== DATASET ==
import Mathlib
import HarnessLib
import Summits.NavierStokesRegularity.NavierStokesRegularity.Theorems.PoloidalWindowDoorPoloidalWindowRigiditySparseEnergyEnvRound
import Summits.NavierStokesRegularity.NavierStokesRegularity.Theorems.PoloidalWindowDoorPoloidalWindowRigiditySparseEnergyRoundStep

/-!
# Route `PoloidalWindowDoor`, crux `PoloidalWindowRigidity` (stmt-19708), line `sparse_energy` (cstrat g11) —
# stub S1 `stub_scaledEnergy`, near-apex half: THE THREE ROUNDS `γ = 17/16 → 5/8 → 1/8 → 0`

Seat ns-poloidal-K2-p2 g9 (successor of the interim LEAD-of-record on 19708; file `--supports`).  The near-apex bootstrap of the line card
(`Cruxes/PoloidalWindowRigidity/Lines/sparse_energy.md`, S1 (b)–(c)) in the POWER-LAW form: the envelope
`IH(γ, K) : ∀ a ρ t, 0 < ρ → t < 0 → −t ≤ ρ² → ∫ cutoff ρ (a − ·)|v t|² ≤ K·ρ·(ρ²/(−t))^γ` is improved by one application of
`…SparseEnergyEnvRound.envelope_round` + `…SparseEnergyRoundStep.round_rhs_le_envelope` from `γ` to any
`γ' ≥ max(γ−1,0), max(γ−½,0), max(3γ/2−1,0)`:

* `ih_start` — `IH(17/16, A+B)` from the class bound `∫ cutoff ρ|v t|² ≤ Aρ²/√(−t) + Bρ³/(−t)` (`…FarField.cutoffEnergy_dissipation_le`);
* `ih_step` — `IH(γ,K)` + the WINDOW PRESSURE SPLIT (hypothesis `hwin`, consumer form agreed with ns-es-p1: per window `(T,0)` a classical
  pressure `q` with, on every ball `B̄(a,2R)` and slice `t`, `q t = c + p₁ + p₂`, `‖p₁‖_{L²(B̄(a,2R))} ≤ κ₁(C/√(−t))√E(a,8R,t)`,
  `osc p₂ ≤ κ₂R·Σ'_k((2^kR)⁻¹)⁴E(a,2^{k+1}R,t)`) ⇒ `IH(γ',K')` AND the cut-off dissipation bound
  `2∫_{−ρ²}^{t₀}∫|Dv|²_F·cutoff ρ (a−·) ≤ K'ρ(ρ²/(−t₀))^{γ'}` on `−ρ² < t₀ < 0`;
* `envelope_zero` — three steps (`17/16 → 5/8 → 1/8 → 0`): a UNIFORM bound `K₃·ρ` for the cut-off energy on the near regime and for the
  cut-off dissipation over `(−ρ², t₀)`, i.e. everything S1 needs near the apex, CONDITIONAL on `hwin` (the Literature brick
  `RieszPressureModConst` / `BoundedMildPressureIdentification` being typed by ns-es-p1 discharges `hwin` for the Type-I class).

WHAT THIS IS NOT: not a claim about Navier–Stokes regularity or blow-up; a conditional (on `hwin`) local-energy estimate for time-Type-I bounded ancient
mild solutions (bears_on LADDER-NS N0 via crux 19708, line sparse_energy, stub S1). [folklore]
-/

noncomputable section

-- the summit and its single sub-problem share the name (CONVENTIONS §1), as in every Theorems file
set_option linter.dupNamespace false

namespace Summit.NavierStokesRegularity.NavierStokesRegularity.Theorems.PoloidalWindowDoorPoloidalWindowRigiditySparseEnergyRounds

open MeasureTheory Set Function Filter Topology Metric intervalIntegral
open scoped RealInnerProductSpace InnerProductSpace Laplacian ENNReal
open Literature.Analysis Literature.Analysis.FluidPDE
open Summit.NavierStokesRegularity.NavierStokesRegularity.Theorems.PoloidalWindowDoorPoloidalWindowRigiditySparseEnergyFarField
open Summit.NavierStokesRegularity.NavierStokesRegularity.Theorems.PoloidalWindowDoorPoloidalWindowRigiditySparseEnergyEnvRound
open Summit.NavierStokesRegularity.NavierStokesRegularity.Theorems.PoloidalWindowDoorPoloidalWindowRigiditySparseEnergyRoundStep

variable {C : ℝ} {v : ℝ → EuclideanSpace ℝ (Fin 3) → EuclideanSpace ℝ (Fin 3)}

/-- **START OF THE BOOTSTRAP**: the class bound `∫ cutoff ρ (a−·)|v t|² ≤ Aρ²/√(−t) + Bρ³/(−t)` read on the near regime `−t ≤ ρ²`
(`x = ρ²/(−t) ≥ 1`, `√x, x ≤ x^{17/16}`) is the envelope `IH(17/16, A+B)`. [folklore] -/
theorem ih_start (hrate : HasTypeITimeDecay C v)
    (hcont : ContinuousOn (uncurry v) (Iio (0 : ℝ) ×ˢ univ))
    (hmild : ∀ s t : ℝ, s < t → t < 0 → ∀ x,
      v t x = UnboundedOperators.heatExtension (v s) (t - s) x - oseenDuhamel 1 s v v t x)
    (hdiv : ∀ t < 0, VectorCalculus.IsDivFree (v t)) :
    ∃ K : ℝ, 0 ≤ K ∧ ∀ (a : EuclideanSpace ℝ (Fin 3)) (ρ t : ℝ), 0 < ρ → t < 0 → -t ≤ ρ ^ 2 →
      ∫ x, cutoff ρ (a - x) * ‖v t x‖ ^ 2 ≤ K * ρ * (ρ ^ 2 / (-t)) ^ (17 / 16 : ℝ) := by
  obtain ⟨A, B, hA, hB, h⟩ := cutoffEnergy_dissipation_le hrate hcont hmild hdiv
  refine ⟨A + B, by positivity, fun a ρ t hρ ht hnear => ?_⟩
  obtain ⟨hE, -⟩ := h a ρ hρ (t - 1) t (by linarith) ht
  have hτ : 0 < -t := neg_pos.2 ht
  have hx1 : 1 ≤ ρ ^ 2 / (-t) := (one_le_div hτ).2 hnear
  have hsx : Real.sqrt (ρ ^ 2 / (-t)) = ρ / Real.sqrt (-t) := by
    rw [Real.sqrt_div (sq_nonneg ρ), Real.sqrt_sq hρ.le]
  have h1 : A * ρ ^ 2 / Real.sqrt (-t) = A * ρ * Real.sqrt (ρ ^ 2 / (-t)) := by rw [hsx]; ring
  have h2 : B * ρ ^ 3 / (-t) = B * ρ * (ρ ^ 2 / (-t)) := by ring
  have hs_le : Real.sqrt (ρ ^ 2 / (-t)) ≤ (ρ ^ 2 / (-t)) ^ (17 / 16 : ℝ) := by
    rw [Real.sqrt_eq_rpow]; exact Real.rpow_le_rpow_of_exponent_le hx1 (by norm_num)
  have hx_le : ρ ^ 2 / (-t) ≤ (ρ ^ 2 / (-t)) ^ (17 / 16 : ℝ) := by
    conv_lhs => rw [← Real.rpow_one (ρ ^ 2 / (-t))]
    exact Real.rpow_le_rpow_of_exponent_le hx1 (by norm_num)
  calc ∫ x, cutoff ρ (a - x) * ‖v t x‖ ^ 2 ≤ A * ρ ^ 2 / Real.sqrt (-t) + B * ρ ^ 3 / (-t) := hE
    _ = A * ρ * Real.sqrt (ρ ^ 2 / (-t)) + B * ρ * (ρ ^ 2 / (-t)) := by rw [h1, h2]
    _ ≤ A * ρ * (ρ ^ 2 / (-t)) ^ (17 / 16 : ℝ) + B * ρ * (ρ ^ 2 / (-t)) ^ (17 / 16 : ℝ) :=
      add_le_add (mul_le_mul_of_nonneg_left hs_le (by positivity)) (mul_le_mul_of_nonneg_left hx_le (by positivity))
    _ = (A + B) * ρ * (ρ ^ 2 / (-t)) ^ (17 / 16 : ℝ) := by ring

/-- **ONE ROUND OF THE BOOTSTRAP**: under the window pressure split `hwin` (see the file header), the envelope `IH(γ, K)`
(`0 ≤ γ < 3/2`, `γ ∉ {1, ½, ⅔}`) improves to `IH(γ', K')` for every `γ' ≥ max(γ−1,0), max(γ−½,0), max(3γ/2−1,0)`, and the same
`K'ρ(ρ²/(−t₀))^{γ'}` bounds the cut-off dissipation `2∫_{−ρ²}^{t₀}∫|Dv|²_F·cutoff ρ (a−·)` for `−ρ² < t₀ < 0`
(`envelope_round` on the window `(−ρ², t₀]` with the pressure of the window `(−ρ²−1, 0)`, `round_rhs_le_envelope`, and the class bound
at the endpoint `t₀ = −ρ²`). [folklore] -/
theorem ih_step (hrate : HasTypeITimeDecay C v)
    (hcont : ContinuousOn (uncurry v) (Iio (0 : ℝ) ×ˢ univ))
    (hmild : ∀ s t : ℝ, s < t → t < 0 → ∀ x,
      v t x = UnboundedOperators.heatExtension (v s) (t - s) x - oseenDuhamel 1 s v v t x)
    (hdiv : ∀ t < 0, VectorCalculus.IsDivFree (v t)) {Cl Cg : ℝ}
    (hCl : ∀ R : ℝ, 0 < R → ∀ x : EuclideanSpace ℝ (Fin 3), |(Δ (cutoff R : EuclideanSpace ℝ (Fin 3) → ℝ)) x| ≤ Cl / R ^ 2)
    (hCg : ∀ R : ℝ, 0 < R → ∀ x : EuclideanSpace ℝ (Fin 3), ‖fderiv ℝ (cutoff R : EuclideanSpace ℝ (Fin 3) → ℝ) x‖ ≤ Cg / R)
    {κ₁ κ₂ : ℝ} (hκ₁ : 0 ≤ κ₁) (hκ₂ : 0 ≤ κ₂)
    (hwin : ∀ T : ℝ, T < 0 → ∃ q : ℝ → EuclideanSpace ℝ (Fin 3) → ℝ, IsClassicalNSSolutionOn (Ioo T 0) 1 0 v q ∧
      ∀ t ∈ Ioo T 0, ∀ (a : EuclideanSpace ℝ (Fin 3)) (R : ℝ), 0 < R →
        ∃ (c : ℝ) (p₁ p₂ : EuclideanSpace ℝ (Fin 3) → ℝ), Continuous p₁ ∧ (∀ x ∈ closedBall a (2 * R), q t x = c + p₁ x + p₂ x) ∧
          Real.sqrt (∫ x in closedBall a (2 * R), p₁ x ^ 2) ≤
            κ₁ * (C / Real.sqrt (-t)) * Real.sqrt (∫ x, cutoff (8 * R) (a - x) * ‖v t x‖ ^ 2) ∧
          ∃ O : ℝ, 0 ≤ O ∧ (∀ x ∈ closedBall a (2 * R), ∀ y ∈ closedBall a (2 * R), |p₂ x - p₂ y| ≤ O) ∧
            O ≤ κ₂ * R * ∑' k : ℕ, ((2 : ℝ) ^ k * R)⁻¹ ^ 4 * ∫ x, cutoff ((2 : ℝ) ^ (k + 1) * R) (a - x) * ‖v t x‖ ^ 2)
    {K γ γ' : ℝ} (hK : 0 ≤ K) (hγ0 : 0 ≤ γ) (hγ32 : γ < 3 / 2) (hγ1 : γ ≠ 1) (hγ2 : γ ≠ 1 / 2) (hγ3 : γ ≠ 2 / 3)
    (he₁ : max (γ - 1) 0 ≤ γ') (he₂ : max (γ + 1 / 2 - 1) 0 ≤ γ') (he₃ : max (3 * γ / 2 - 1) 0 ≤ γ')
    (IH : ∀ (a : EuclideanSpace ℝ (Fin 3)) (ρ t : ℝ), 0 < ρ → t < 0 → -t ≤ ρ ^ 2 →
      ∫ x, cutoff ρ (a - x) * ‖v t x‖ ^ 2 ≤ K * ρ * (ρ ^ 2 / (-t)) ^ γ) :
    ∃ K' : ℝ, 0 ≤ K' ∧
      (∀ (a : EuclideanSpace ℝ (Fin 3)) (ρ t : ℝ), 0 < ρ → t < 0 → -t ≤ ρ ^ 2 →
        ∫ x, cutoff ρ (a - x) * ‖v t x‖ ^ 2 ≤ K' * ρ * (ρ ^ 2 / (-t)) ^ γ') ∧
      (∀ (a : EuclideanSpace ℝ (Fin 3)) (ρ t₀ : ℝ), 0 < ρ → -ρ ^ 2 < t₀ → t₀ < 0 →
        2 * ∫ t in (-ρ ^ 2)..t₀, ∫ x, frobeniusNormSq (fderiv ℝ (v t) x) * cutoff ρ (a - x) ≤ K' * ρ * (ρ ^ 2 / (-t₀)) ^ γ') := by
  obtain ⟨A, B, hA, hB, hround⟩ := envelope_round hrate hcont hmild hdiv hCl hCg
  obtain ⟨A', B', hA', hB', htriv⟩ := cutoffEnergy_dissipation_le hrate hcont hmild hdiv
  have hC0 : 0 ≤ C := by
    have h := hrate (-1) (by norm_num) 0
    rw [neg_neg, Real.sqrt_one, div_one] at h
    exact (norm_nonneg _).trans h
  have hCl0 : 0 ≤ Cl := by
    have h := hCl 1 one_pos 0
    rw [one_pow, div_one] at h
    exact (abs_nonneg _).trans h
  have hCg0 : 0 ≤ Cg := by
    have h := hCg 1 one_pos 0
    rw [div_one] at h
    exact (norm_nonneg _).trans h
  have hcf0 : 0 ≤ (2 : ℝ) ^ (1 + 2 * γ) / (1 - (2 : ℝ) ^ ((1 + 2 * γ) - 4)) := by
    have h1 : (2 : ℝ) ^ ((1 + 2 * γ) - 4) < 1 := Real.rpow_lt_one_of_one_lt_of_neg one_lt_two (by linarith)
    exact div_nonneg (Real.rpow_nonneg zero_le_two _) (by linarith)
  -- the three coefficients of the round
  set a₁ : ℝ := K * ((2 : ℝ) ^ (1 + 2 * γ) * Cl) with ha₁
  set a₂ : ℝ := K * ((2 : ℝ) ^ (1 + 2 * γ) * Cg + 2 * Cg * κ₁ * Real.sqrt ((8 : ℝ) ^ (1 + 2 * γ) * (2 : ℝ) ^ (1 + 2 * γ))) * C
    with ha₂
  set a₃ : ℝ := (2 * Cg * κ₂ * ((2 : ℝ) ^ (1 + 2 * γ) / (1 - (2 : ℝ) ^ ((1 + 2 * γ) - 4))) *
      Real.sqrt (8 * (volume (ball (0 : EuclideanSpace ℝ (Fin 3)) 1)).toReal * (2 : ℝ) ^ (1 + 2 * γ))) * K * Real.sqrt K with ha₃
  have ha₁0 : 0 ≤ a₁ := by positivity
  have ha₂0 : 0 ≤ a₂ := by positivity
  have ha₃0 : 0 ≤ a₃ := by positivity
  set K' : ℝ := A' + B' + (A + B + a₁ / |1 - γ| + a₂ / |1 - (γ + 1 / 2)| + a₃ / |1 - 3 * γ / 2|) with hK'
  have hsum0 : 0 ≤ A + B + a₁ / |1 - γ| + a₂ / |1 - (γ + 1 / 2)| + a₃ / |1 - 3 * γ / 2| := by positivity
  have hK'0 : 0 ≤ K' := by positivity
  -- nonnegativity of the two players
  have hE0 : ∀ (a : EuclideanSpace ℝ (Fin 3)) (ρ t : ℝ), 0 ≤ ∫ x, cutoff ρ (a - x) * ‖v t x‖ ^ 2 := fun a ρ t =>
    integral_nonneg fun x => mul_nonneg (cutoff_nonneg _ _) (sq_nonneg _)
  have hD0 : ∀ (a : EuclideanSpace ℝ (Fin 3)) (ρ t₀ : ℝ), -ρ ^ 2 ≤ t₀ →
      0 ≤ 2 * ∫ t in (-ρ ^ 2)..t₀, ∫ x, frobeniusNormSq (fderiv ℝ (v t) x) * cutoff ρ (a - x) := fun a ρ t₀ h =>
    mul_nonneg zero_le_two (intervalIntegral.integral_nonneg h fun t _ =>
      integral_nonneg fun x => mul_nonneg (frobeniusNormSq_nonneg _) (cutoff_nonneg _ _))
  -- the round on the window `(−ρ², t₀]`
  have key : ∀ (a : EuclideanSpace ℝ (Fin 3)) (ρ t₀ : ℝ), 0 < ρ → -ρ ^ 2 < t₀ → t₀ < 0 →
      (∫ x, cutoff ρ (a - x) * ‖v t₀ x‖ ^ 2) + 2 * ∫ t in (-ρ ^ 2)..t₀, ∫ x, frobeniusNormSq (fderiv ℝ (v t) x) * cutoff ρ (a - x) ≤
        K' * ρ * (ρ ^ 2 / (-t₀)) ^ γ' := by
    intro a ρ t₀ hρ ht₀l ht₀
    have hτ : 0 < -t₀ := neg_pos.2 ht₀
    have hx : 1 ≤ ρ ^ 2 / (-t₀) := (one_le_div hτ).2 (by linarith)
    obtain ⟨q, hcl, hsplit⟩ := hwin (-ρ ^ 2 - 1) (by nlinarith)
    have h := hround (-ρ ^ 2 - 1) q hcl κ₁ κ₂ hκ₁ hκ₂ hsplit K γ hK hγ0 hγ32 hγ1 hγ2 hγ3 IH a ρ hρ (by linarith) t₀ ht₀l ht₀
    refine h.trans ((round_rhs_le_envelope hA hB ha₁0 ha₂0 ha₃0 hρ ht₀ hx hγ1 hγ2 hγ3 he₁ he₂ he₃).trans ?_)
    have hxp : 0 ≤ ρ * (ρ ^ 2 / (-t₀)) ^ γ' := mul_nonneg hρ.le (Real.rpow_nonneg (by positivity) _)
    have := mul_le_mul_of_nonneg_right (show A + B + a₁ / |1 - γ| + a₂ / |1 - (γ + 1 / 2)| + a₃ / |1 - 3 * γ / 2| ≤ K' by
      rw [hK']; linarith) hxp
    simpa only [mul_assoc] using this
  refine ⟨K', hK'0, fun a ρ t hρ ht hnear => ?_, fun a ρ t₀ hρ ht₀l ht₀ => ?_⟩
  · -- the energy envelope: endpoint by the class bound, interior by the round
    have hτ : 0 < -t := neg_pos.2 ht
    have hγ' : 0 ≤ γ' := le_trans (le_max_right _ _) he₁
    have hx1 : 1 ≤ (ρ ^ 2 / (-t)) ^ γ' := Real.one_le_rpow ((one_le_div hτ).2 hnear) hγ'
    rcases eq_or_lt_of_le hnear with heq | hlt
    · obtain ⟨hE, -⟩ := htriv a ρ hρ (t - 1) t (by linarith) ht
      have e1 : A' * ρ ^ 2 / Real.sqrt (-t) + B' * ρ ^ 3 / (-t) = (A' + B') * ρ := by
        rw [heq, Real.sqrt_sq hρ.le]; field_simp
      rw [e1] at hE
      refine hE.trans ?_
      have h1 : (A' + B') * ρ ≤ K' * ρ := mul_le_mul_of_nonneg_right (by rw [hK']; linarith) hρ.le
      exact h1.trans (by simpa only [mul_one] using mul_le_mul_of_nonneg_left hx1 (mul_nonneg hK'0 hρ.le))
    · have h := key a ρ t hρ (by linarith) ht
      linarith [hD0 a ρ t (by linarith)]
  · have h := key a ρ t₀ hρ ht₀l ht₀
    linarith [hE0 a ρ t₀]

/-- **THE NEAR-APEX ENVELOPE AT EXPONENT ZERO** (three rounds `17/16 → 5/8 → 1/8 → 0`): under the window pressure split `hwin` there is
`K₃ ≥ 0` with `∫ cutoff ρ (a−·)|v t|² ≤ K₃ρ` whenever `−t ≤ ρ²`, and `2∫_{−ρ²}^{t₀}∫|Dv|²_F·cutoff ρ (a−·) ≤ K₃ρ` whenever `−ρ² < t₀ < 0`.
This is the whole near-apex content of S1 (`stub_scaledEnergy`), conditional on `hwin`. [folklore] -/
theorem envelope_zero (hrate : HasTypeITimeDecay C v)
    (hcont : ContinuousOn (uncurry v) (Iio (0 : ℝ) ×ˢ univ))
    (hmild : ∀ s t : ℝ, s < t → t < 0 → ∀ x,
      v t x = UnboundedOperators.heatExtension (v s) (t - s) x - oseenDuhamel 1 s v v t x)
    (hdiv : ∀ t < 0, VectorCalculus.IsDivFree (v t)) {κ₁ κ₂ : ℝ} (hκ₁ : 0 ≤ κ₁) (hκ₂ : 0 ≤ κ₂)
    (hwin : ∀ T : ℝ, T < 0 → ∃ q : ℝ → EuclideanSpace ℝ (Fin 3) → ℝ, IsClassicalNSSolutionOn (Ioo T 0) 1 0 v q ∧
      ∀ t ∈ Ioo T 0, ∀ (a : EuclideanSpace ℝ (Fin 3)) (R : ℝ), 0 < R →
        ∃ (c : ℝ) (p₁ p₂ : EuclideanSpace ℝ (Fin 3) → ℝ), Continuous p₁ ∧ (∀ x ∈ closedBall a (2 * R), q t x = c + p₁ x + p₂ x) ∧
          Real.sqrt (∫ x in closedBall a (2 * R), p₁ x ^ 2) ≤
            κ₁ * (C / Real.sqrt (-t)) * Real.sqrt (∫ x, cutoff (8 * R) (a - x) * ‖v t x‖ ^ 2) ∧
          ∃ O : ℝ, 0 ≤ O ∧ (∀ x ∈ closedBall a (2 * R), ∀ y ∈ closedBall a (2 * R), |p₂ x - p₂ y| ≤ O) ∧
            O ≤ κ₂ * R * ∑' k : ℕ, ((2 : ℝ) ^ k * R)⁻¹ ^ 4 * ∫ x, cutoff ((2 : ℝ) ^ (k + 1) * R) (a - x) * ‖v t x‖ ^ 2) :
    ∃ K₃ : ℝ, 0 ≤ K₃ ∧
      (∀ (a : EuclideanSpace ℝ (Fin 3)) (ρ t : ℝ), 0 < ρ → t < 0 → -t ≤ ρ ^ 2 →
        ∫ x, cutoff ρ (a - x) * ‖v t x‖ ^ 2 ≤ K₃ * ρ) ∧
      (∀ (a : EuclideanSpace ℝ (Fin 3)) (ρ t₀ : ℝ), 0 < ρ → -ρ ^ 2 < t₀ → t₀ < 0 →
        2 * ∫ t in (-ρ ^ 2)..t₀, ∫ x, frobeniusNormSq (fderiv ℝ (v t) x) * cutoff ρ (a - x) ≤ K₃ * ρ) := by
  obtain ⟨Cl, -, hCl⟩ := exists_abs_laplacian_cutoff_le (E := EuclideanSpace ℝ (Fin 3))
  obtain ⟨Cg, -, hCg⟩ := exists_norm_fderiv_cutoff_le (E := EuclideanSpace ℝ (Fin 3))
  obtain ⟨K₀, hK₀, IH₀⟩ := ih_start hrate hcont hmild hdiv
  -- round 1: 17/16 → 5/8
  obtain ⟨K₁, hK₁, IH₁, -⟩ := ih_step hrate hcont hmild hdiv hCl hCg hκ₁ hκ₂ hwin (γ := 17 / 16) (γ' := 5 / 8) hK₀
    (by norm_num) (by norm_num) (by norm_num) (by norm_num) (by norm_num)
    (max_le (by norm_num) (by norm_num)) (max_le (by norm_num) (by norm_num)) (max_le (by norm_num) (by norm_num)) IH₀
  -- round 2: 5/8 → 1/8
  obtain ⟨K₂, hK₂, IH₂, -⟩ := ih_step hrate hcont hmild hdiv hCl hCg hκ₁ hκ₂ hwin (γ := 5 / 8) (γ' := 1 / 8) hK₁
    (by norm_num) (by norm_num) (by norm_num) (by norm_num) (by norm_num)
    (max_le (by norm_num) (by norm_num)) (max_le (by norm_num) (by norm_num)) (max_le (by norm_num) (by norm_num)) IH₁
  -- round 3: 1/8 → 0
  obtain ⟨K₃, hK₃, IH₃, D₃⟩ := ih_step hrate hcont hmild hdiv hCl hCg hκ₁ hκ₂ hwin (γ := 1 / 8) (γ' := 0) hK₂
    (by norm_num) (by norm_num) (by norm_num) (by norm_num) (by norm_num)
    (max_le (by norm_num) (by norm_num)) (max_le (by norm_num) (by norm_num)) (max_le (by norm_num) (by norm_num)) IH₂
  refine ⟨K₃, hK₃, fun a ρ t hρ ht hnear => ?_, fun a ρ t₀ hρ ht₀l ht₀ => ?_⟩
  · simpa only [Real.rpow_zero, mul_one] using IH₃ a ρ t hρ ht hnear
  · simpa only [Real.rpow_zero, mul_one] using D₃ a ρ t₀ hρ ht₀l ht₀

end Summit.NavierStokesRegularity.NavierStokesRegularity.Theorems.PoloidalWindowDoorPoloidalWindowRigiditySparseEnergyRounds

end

* * *

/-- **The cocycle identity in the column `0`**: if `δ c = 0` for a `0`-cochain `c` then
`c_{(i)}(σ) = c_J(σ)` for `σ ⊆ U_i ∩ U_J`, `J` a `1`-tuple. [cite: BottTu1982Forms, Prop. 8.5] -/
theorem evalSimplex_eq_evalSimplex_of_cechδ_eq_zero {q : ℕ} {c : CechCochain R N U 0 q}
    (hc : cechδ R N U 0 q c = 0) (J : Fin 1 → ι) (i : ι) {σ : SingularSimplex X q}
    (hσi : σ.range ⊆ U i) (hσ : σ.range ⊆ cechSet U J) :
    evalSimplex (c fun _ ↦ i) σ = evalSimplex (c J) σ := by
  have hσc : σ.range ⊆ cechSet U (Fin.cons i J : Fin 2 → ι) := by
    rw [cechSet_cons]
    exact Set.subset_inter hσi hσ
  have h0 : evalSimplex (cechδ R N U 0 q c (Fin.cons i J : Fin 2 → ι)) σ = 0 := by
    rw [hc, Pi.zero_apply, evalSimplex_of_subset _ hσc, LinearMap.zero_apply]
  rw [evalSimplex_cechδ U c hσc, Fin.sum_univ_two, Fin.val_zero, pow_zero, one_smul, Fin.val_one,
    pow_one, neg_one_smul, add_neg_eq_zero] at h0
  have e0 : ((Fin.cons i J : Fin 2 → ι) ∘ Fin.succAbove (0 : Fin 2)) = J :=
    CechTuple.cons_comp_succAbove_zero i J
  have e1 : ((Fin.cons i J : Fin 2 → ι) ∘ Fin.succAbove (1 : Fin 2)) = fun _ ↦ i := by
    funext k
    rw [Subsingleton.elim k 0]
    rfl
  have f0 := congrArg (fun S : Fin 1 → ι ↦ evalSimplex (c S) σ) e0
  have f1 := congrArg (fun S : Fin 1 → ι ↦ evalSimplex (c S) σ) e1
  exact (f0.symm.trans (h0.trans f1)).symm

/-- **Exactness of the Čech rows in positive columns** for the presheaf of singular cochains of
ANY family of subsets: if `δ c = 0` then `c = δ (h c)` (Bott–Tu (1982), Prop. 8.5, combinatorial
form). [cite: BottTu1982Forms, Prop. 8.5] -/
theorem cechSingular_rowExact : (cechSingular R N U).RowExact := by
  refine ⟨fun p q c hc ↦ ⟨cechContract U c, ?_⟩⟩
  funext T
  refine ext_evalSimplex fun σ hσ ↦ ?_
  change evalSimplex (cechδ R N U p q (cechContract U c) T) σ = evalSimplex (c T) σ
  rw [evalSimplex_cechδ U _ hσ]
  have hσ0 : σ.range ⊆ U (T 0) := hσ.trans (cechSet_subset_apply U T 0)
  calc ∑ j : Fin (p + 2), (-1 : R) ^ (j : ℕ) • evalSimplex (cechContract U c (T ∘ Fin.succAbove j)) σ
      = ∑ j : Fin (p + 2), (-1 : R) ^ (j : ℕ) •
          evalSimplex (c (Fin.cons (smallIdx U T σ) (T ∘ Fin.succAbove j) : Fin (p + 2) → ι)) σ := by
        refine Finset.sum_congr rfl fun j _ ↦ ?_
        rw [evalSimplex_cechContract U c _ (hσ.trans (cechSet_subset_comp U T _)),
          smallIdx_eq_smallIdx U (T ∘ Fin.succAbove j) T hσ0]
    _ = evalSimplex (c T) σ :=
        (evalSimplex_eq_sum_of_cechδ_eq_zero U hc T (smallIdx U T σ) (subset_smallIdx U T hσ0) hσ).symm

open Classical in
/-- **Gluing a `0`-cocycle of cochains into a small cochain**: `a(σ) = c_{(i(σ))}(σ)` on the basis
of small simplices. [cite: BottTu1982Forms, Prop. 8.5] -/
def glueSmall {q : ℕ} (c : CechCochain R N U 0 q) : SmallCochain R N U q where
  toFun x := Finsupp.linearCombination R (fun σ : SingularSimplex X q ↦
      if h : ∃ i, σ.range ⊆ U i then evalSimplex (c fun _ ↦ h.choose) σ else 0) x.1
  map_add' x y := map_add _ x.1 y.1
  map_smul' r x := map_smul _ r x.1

== YOUR INSTRUCTIONS ==
Where does the word "Literature" occur in the data? Copy every line that has it.

== TASK SOLUTION ==
  cut-off dissipation over `(−ρ², t₀)`, i.e. everything S1 needs near the apex, CONDITIONAL on `hwin` (the Literature brick
open Literature.Analysis Literature.Analysis.FluidPDE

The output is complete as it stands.